═══ Records for the exercise

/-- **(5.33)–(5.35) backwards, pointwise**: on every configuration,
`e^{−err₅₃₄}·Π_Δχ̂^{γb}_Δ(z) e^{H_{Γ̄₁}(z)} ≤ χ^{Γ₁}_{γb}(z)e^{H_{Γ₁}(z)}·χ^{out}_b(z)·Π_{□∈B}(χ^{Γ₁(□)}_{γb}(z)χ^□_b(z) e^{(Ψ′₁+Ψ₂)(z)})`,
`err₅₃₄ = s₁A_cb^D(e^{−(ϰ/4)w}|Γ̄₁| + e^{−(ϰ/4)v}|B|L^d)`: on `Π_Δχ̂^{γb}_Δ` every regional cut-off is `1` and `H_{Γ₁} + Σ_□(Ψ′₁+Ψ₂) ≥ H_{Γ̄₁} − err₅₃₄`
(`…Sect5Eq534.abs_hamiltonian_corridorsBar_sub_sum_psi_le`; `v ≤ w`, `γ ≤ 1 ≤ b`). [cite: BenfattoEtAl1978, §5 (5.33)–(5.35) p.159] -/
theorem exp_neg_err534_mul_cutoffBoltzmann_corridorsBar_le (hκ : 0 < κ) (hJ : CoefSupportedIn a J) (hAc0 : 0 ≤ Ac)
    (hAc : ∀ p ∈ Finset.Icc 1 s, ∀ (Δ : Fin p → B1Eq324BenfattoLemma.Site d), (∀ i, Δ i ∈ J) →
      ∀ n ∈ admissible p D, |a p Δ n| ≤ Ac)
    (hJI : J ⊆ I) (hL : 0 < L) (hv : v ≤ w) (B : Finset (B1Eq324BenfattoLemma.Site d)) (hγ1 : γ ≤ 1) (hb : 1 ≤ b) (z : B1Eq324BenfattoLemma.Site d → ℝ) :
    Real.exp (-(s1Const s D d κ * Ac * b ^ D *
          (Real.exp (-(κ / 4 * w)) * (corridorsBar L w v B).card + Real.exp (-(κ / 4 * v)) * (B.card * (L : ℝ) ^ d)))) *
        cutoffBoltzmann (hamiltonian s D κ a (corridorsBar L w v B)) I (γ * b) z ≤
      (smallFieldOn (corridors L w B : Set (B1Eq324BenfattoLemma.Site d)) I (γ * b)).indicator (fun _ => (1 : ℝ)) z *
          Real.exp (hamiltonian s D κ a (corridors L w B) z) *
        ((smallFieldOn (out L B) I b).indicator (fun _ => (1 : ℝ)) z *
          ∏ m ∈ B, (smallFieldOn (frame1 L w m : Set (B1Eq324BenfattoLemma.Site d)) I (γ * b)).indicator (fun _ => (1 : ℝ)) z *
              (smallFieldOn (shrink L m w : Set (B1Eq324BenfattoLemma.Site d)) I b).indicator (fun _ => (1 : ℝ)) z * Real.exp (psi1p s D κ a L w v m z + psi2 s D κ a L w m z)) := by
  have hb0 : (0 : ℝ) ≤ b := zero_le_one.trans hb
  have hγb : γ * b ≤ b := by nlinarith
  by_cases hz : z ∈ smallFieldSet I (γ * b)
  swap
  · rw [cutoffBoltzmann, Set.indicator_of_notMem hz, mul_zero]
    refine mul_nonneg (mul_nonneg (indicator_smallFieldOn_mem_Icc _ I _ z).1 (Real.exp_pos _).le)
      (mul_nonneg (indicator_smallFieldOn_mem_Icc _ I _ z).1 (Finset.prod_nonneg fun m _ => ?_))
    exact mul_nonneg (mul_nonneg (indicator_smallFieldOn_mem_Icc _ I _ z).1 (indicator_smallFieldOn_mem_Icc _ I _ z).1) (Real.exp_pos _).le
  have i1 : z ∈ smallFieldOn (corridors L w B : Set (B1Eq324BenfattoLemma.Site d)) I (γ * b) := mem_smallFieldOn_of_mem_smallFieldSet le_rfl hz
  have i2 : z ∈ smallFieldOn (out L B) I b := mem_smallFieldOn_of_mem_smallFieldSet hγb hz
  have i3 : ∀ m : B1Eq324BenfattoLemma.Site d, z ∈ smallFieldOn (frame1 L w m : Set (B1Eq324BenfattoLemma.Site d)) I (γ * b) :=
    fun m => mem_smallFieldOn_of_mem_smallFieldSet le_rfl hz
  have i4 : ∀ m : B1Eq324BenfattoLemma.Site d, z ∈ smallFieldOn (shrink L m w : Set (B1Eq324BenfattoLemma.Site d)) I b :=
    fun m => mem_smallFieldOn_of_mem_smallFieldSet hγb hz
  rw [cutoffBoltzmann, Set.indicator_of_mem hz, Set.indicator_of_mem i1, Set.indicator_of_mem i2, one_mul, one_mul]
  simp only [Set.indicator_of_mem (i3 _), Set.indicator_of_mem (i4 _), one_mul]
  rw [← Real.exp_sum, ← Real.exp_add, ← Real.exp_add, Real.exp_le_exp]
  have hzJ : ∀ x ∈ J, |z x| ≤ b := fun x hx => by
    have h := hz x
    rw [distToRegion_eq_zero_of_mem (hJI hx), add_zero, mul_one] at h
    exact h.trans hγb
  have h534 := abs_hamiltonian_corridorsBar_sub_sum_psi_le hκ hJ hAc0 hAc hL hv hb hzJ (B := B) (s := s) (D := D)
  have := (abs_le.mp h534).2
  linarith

══════
═══ Records for the exercise

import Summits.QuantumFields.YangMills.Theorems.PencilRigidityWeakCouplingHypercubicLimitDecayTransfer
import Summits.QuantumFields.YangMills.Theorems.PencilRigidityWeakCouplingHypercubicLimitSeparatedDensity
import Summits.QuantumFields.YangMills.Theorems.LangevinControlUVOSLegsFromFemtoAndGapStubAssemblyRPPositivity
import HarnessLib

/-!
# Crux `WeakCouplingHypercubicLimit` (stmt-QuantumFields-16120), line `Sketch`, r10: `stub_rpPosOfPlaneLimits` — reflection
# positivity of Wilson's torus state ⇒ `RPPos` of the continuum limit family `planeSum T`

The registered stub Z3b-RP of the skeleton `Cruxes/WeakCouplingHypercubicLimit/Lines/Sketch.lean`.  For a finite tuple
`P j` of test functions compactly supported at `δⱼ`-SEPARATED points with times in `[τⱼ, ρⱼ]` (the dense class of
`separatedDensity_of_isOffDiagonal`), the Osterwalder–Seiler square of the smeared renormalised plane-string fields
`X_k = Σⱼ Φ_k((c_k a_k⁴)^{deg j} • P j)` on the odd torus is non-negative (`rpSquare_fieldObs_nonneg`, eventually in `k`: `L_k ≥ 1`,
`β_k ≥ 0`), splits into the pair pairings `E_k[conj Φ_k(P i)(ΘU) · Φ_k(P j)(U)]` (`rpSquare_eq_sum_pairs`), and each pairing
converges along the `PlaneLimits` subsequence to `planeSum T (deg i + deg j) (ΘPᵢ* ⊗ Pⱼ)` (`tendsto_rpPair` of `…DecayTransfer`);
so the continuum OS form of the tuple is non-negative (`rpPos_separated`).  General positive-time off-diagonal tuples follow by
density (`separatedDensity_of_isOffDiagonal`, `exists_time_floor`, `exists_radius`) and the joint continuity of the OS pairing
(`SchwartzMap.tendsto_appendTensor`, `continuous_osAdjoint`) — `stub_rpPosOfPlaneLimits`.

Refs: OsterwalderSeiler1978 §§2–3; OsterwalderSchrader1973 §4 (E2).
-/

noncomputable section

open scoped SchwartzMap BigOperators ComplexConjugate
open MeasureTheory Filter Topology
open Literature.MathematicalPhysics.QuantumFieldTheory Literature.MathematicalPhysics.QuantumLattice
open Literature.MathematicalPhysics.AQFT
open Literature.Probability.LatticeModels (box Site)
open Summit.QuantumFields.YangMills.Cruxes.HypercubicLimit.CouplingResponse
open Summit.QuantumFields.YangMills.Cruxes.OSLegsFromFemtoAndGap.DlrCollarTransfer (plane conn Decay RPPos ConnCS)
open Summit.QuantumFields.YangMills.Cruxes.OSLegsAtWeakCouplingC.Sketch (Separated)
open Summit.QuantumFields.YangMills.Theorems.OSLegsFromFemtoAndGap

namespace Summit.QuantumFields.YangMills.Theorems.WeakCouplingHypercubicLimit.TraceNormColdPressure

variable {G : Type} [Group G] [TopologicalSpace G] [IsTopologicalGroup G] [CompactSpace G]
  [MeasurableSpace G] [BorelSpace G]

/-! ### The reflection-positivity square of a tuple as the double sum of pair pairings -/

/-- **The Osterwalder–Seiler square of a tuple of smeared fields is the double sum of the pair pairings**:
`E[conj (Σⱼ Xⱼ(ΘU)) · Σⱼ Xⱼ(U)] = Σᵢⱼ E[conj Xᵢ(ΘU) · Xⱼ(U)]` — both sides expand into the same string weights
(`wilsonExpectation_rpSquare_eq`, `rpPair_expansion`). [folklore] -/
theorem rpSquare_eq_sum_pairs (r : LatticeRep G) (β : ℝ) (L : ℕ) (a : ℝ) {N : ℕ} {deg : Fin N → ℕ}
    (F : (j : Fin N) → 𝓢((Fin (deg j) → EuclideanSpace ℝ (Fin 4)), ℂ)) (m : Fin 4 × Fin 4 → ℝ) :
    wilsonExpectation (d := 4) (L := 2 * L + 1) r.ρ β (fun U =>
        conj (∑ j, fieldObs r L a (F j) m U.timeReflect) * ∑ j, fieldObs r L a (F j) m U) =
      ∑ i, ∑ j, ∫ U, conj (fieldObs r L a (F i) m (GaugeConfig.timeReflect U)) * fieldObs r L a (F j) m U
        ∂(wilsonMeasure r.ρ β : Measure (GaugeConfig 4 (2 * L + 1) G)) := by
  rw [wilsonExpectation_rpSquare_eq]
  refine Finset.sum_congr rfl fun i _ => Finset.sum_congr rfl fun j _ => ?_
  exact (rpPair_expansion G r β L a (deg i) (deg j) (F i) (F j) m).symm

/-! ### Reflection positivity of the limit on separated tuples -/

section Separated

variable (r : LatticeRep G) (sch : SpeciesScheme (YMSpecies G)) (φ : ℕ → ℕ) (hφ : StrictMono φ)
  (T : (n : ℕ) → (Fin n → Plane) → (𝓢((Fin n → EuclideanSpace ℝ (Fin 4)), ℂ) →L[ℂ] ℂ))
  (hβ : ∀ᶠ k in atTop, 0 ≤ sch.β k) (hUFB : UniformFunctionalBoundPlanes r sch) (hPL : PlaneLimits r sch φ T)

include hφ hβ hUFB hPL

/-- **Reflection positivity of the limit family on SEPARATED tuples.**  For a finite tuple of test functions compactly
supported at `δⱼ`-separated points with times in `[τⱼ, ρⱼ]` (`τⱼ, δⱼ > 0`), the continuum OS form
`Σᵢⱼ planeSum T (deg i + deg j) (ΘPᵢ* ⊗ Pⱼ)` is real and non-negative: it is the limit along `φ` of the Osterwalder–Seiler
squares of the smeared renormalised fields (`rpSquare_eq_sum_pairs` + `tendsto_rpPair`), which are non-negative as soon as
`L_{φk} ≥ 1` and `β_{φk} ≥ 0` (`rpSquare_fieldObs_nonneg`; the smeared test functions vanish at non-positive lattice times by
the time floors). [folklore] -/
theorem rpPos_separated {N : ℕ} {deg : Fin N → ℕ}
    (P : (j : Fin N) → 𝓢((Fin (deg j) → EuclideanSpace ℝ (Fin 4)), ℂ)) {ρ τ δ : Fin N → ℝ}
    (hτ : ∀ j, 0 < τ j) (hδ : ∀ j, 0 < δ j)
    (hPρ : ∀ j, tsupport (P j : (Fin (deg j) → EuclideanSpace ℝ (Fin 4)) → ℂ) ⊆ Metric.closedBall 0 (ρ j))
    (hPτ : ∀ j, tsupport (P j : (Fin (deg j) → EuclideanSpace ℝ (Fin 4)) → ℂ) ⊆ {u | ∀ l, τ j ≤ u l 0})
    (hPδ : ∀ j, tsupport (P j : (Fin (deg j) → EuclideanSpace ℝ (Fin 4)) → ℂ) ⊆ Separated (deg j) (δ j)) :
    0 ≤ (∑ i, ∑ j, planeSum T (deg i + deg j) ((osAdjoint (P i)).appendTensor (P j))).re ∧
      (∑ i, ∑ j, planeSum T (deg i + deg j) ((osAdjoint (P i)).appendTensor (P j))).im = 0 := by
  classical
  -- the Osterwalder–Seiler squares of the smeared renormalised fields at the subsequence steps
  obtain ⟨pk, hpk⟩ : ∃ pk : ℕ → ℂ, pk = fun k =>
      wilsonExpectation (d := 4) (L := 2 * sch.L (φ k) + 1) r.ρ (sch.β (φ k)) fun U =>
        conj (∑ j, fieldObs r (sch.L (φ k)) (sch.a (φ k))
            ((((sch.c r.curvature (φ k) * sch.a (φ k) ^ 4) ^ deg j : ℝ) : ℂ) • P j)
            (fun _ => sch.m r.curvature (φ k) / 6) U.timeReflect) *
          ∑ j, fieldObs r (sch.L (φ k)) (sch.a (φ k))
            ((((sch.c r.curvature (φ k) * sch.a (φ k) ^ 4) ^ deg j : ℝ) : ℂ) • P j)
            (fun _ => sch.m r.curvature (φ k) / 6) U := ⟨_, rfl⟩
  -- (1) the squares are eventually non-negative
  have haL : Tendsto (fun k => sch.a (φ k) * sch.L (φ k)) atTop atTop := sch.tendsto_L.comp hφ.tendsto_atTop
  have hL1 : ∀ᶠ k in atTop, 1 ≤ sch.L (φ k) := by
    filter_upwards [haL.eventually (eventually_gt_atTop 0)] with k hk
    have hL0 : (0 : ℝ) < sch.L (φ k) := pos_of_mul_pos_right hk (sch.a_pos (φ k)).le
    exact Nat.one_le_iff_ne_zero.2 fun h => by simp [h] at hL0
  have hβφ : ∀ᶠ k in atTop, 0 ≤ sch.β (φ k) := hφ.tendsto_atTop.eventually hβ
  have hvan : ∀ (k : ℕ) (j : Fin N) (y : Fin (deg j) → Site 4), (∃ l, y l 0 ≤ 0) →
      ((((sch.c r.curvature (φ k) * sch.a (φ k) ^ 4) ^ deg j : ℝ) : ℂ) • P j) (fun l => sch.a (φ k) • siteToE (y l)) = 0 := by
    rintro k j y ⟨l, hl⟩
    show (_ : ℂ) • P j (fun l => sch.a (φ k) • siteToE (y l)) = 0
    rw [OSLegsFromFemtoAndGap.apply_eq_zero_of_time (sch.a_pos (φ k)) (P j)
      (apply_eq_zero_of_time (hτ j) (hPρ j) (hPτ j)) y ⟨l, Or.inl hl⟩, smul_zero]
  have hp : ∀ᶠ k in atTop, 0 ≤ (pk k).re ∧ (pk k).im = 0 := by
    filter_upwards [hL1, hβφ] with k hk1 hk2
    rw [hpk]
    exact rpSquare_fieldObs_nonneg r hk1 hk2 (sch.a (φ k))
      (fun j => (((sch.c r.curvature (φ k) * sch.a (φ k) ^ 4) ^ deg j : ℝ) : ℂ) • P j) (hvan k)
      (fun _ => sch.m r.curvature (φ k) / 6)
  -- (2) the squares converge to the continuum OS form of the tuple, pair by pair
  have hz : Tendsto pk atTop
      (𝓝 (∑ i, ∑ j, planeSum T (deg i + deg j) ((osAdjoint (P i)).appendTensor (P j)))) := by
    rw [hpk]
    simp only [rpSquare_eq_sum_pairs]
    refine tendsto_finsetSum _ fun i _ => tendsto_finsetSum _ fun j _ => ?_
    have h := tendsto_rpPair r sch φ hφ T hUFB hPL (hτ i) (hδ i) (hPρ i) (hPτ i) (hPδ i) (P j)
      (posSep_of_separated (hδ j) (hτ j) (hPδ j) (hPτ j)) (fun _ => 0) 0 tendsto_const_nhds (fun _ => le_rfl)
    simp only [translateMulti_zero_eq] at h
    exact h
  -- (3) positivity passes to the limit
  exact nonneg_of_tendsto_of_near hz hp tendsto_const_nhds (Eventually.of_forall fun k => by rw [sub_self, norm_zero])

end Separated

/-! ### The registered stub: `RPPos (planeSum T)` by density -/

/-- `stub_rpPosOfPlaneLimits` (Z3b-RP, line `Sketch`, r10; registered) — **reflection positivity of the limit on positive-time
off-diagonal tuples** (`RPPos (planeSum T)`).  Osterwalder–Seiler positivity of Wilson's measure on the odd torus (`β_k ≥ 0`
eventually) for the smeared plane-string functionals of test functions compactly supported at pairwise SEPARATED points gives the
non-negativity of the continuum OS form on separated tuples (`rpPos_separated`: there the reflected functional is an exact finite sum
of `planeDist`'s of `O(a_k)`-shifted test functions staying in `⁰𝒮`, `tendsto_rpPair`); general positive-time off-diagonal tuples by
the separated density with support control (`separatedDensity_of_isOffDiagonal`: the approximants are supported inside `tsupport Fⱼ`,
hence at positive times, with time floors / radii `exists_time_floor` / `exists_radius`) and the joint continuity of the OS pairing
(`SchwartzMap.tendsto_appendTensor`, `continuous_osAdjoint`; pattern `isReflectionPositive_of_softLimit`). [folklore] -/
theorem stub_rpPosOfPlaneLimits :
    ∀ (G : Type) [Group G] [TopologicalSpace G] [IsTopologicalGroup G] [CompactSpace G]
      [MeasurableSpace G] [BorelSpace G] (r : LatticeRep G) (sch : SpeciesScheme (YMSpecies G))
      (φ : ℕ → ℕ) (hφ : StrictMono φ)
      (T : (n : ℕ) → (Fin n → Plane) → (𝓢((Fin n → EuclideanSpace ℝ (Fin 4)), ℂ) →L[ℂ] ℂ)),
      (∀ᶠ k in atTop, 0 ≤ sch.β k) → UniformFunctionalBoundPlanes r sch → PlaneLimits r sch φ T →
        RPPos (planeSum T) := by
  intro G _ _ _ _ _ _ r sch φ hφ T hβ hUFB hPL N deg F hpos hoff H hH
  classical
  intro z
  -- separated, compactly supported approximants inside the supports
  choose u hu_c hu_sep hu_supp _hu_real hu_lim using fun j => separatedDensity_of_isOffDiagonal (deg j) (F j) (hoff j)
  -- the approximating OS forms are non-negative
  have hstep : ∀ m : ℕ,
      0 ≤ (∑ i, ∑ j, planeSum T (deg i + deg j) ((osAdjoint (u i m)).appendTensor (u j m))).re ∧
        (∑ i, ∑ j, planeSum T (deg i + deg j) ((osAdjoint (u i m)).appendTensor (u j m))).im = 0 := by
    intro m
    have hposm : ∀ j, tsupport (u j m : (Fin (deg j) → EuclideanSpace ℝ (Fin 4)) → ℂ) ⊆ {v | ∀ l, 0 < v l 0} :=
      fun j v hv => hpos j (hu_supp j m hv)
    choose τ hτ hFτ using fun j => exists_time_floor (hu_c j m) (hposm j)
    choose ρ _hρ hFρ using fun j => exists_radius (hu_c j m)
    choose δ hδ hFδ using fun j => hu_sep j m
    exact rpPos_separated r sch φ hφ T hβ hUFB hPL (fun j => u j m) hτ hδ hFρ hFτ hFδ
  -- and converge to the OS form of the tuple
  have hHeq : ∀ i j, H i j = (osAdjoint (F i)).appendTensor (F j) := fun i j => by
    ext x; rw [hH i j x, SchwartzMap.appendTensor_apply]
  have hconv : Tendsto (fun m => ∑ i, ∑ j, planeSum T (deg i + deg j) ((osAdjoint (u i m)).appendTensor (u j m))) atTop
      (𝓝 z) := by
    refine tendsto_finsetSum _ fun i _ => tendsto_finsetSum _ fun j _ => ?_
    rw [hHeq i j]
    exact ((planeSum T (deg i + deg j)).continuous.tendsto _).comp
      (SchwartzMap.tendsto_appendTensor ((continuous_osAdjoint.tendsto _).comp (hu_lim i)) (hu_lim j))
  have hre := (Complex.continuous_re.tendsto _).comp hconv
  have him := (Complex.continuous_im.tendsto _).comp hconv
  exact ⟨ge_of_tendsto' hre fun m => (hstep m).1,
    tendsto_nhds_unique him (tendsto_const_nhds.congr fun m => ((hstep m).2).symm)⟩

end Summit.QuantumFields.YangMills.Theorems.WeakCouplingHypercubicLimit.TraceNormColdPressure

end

══════

Problem requirements
Look above for the line containing "and each pairing" and the line containing "open scoped SchwartzMap". Transcribe both, with the lines between them, exactly.

Response area
`β_k ≥ 0`), splits into the pair pairings `E_k[conj Φ_k(P i)(ΘU) · Φ_k(P j)(U)]` (`rpSquare_eq_sum_pairs`), and each pairing
converges along the `PlaneLimits` subsequence to `planeSum T (deg i + deg j) (ΘPᵢ* ⊗ Pⱼ)` (`tendsto_rpPair` of `…DecayTransfer`);
so the continuum OS form of the tuple is non-negative (`rpPos_separated`).  General positive-time off-diagonal tuples follow by
density (`separatedDensity_of_isOffDiagonal`, `exists_time_floor`, `exists_radius`) and the joint continuity of the OS pairing
(`SchwartzMap.tendsto_appendTensor`, `continuous_osAdjoint`) — `stub_rpPosOfPlaneLimits`.

Refs: OsterwalderSeiler1978 §§2–3; OsterwalderSchrader1973 §4 (E2).
-/

noncomputable section

open scoped SchwartzMap BigOperators ComplexConjugate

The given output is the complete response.